> [YOUR OBJECTIVE]: Each record, in full, must be restated word for word.

(Dataset entries)

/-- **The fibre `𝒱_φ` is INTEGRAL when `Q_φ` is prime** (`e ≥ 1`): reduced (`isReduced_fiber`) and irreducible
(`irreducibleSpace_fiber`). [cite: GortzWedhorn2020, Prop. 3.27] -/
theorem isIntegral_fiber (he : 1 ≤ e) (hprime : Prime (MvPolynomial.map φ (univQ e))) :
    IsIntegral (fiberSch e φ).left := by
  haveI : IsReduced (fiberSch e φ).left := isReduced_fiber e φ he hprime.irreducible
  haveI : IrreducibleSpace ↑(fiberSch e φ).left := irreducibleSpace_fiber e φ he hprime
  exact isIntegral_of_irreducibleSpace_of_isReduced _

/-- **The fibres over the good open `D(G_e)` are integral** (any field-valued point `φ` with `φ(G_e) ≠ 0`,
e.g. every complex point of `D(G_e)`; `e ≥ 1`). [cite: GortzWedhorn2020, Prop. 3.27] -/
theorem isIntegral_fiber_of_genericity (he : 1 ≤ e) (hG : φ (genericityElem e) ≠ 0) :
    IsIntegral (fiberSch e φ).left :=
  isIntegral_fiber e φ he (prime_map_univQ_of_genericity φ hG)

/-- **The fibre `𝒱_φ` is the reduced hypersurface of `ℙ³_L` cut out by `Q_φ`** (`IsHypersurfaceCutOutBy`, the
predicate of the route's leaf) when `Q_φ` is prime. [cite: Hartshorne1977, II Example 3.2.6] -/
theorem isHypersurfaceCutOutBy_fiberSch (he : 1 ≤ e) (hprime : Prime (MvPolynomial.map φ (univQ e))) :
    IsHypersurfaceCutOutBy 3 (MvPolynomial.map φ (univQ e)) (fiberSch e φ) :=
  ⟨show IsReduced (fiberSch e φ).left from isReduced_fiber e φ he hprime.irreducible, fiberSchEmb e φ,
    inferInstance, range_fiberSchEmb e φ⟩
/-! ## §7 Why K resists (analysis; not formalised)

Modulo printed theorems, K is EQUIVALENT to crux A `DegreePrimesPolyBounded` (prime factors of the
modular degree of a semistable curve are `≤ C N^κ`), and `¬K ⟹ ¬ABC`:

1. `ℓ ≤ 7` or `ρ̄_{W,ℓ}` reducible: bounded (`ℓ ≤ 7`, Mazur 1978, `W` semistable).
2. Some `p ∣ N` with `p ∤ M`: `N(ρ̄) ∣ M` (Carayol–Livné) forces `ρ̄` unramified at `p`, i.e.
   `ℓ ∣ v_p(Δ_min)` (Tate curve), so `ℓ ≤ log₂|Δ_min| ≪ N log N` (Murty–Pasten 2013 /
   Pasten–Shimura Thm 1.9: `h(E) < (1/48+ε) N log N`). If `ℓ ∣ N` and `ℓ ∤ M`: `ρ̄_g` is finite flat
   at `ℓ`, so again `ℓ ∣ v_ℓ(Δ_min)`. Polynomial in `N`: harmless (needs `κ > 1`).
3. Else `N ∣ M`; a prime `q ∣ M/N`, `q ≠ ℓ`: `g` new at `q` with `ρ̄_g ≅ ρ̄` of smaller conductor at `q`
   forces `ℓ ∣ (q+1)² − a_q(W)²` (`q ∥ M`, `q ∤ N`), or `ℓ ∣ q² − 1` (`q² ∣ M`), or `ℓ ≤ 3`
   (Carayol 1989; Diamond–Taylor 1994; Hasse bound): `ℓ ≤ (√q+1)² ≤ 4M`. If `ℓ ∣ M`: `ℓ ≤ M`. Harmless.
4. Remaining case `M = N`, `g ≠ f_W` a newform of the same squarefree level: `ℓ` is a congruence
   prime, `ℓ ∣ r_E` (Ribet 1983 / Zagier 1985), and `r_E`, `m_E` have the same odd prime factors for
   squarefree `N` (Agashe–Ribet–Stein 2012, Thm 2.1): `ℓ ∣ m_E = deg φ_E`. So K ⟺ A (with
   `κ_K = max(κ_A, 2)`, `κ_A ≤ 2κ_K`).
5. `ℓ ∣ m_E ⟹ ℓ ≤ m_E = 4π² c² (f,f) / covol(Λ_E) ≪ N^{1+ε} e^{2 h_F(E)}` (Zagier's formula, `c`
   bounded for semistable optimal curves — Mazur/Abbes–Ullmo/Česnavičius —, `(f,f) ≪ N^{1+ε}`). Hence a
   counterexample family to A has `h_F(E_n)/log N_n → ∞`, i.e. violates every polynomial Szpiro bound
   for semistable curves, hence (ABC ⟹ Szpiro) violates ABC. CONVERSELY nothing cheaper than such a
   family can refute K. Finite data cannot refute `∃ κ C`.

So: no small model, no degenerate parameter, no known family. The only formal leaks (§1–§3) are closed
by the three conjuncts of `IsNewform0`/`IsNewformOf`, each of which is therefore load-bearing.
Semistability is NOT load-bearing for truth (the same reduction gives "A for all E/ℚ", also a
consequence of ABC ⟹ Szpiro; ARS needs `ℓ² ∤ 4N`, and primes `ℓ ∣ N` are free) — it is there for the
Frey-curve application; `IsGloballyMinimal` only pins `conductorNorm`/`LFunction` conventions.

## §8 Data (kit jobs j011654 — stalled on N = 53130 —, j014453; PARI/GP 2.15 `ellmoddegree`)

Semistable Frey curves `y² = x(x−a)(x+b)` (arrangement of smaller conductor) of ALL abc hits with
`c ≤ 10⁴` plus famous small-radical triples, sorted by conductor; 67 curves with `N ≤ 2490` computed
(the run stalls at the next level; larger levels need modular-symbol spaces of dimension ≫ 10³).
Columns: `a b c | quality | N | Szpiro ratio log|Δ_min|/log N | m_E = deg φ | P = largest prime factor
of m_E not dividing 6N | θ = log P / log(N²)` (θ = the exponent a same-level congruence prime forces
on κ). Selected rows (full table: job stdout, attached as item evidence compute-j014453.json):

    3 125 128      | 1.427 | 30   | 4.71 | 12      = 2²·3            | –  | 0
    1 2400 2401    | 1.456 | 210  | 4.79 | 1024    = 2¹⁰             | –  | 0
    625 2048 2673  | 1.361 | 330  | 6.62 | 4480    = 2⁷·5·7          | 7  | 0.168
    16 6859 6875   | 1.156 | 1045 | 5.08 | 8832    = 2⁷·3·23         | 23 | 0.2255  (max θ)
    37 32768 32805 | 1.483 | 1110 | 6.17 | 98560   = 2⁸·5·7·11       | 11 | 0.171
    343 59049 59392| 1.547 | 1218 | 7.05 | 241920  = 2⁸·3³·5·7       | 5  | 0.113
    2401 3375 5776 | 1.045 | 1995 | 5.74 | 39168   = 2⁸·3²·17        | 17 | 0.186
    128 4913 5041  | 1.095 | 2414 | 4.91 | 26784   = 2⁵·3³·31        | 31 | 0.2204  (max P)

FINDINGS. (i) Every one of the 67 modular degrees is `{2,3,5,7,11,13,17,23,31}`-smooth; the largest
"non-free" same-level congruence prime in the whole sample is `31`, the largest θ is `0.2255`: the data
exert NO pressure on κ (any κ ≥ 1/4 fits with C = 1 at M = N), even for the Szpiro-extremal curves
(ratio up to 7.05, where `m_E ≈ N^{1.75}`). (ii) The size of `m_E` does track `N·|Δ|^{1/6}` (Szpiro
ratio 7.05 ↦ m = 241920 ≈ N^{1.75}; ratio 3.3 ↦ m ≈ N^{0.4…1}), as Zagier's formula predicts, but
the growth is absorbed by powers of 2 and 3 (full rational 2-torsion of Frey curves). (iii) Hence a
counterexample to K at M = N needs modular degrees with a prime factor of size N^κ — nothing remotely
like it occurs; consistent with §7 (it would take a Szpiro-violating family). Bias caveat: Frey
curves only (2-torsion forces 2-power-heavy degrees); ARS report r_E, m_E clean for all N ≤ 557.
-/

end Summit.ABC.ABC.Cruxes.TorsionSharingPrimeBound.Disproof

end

> [SOLUTION TO THIS EXERCISE]:
/-- **The fibre `𝒱_φ` is INTEGRAL when `Q_φ` is prime** (`e ≥ 1`): reduced (`isReduced_fiber`) and irreducible
(`irreducibleSpace_fiber`). [cite: GortzWedhorn2020, Prop. 3.27] -/
theorem isIntegral_fiber (he : 1 ≤ e) (hprime : Prime (MvPolynomial.map φ (univQ e))) :
    IsIntegral (fiberSch e φ).left := by
  haveI : IsReduced (fiberSch e φ).left := isReduced_fiber e φ he hprime.irreducible
  haveI : IrreducibleSpace ↑(fiberSch e φ).left := irreducibleSpace_fiber e φ he hprime
  exact isIntegral_of_irreducibleSpace_of_isReduced _

/-- **The fibres over the good open `D(G_e)` are integral** (any field-valued point `φ` with `φ(G_e) ≠ 0`,
e.g. every complex point of `D(G_e)`; `e ≥ 1`). [cite: GortzWedhorn2020, Prop. 3.27] -/
theorem isIntegral_fiber_of_genericity (he : 1 ≤ e) (hG : φ (genericityElem e) ≠ 0) :
    IsIntegral (fiberSch e φ).left :=
  isIntegral_fiber e φ he (prime_map_univQ_of_genericity φ hG)

/-- **The fibre `𝒱_φ` is the reduced hypersurface of `ℙ³_L` cut out by `Q_φ`** (`IsHypersurfaceCutOutBy`, the
predicate of the route's leaf) when `Q_φ` is prime. [cite: Hartshorne1977, II Example 3.2.6] -/
theorem isHypersurfaceCutOutBy_fiberSch (he : 1 ≤ e) (hprime : Prime (MvPolynomial.map φ (univQ e))) :
    IsHypersurfaceCutOutBy 3 (MvPolynomial.map φ (univQ e)) (fiberSch e φ) :=
  ⟨show IsReduced (fiberSch e φ).left from isReduced_fiber e φ he hprime.irreducible, fiberSchEmb e φ,
    inferInstance, range_fiberSchEmb e φ⟩
/-! ## §7 Why K resists (analysis; not formalised)

Modulo printed theorems, K is EQUIVALENT to crux A `DegreePrimesPolyBounded` (prime factors of the
modular degree of a semistable curve are `≤ C N^κ`), and `¬K ⟹ ¬ABC`:

1. `ℓ ≤ 7` or `ρ̄_{W,ℓ}` reducible: bounded (`ℓ ≤ 7`, Mazur 1978, `W` semistable).
2. Some `p ∣ N` with `p ∤ M`: `N(ρ̄) ∣ M` (Carayol–Livné) forces `ρ̄` unramified at `p`, i.e.
   `ℓ ∣ v_p(Δ_min)` (Tate curve), so `ℓ ≤ log₂|Δ_min| ≪ N log N` (Murty–Pasten 2013 /
   Pasten–Shimura Thm 1.9: `h(E) < (1/48+ε) N log N`). If `ℓ ∣ N` and `ℓ ∤ M`: `ρ̄_g` is finite flat
   at `ℓ`, so again `ℓ ∣ v_ℓ(Δ_min)`. Polynomial in `N`: harmless (needs `κ > 1`).
3. Else `N ∣ M`; a prime `q ∣ M/N`, `q ≠ ℓ`: `g` new at `q` with `ρ̄_g ≅ ρ̄` of smaller conductor at `q`
   forces `ℓ ∣ (q+1)² − a_q(W)²` (`q ∥ M`, `q ∤ N`), or `ℓ ∣ q² − 1` (`q² ∣ M`), or `ℓ ≤ 3`
   (Carayol 1989; Diamond–Taylor 1994; Hasse bound): `ℓ ≤ (√q+1)² ≤ 4M`. If `ℓ ∣ M`: `ℓ ≤ M`. Harmless.
4. Remaining case `M = N`, `g ≠ f_W` a newform of the same squarefree level: `ℓ` is a congruence
   prime, `ℓ ∣ r_E` (Ribet 1983 / Zagier 1985), and `r_E`, `m_E` have the same odd prime factors for
   squarefree `N` (Agashe–Ribet–Stein 2012, Thm 2.1): `ℓ ∣ m_E = deg φ_E`. So K ⟺ A (with
   `κ_K = max(κ_A, 2)`, `κ_A ≤ 2κ_K`).
5. `ℓ ∣ m_E ⟹ ℓ ≤ m_E = 4π² c² (f,f) / covol(Λ_E) ≪ N^{1+ε} e^{2 h_F(E)}` (Zagier's formula, `c`
   bounded for semistable optimal curves — Mazur/Abbes–Ullmo/Česnavičius —, `(f,f) ≪ N^{1+ε}`). Hence a
   counterexample family to A has `h_F(E_n)/log N_n → ∞`, i.e. violates every polynomial Szpiro bound
   for semistable curves, hence (ABC ⟹ Szpiro) violates ABC. CONVERSELY nothing cheaper than such a
   family can refute K. Finite data cannot refute `∃ κ C`.

So: no small model, no degenerate parameter, no known family. The only formal leaks (§1–§3) are closed
by the three conjuncts of `IsNewform0`/`IsNewformOf`, each of which is therefore load-bearing.
Semistability is NOT load-bearing for truth (the same reduction gives "A for all E/ℚ", also a
consequence of ABC ⟹ Szpiro; ARS needs `ℓ² ∤ 4N`, and primes `ℓ ∣ N` are free) — it is there for the
Frey-curve application; `IsGloballyMinimal` only pins `conductorNorm`/`LFunction` conventions.

## §8 Data (kit jobs j011654 — stalled on N = 53130 —, j014453; PARI/GP 2.15 `ellmoddegree`)

Semistable Frey curves `y² = x(x−a)(x+b)` (arrangement of smaller conductor) of ALL abc hits with
`c ≤ 10⁴` plus famous small-radical triples, sorted by conductor; 67 curves with `N ≤ 2490` computed
(the run stalls at the next level; larger levels need modular-symbol spaces of dimension ≫ 10³).
Columns: `a b c | quality | N | Szpiro ratio log|Δ_min|/log N | m_E = deg φ | P = largest prime factor
of m_E not dividing 6N | θ = log P / log(N²)` (θ = the exponent a same-level congruence prime forces
on κ). Selected rows (full table: job stdout, attached as item evidence compute-j014453.json):

    3 125 128      | 1.427 | 30   | 4.71 | 12      = 2²·3            | –  | 0
    1 2400 2401    | 1.456 | 210  | 4.79 | 1024    = 2¹⁰             | –  | 0
    625 2048 2673  | 1.361 | 330  | 6.62 | 4480    = 2⁷·5·7          | 7  | 0.168
    16 6859 6875   | 1.156 | 1045 | 5.08 | 8832    = 2⁷·3·23         | 23 | 0.2255  (max θ)
    37 32768 32805 | 1.483 | 1110 | 6.17 | 98560   = 2⁸·5·7·11       | 11 | 0.171
    343 59049 59392| 1.547 | 1218 | 7.05 | 241920  = 2⁸·3³·5·7       | 5  | 0.113
    2401 3375 5776 | 1.045 | 1995 | 5.74 | 39168   = 2⁸·3²·17        | 17 | 0.186
    128 4913 5041  | 1.095 | 2414 | 4.91 | 26784   = 2⁵·3³·31        | 31 | 0.2204  (max P)

FINDINGS. (i) Every one of the 67 modular degrees is `{2,3,5,7,11,13,17,23,31}`-smooth; the largest
"non-free" same-level congruence prime in the whole sample is `31`, the largest θ is `0.2255`: the data
exert NO pressure on κ (any κ ≥ 1/4 fits with C = 1 at M = N), even for the Szpiro-extremal curves
(ratio up to 7.05, where `m_E ≈ N^{1.75}`). (ii) The size of `m_E` does track `N·|Δ|^{1/6}` (Szpiro
ratio 7.05 ↦ m = 241920 ≈ N^{1.75}; ratio 3.3 ↦ m ≈ N^{0.4…1}), as Zagier's formula predicts, but
the growth is absorbed by powers of 2 and 3 (full rational 2-torsion of Frey curves). (iii) Hence a
counterexample to K at M = N needs modular degrees with a prime factor of size N^κ — nothing remotely
like it occurs; consistent with §7 (it would take a Szpiro-violating family). Bias caveat: Frey
curves only (2-torsion forces 2-power-heavy degrees); ARS report r_E, m_E clean for all N ≤ 557.
-/

end Summit.ABC.ABC.Cruxes.TorsionSharingPrimeBound.Disproof

end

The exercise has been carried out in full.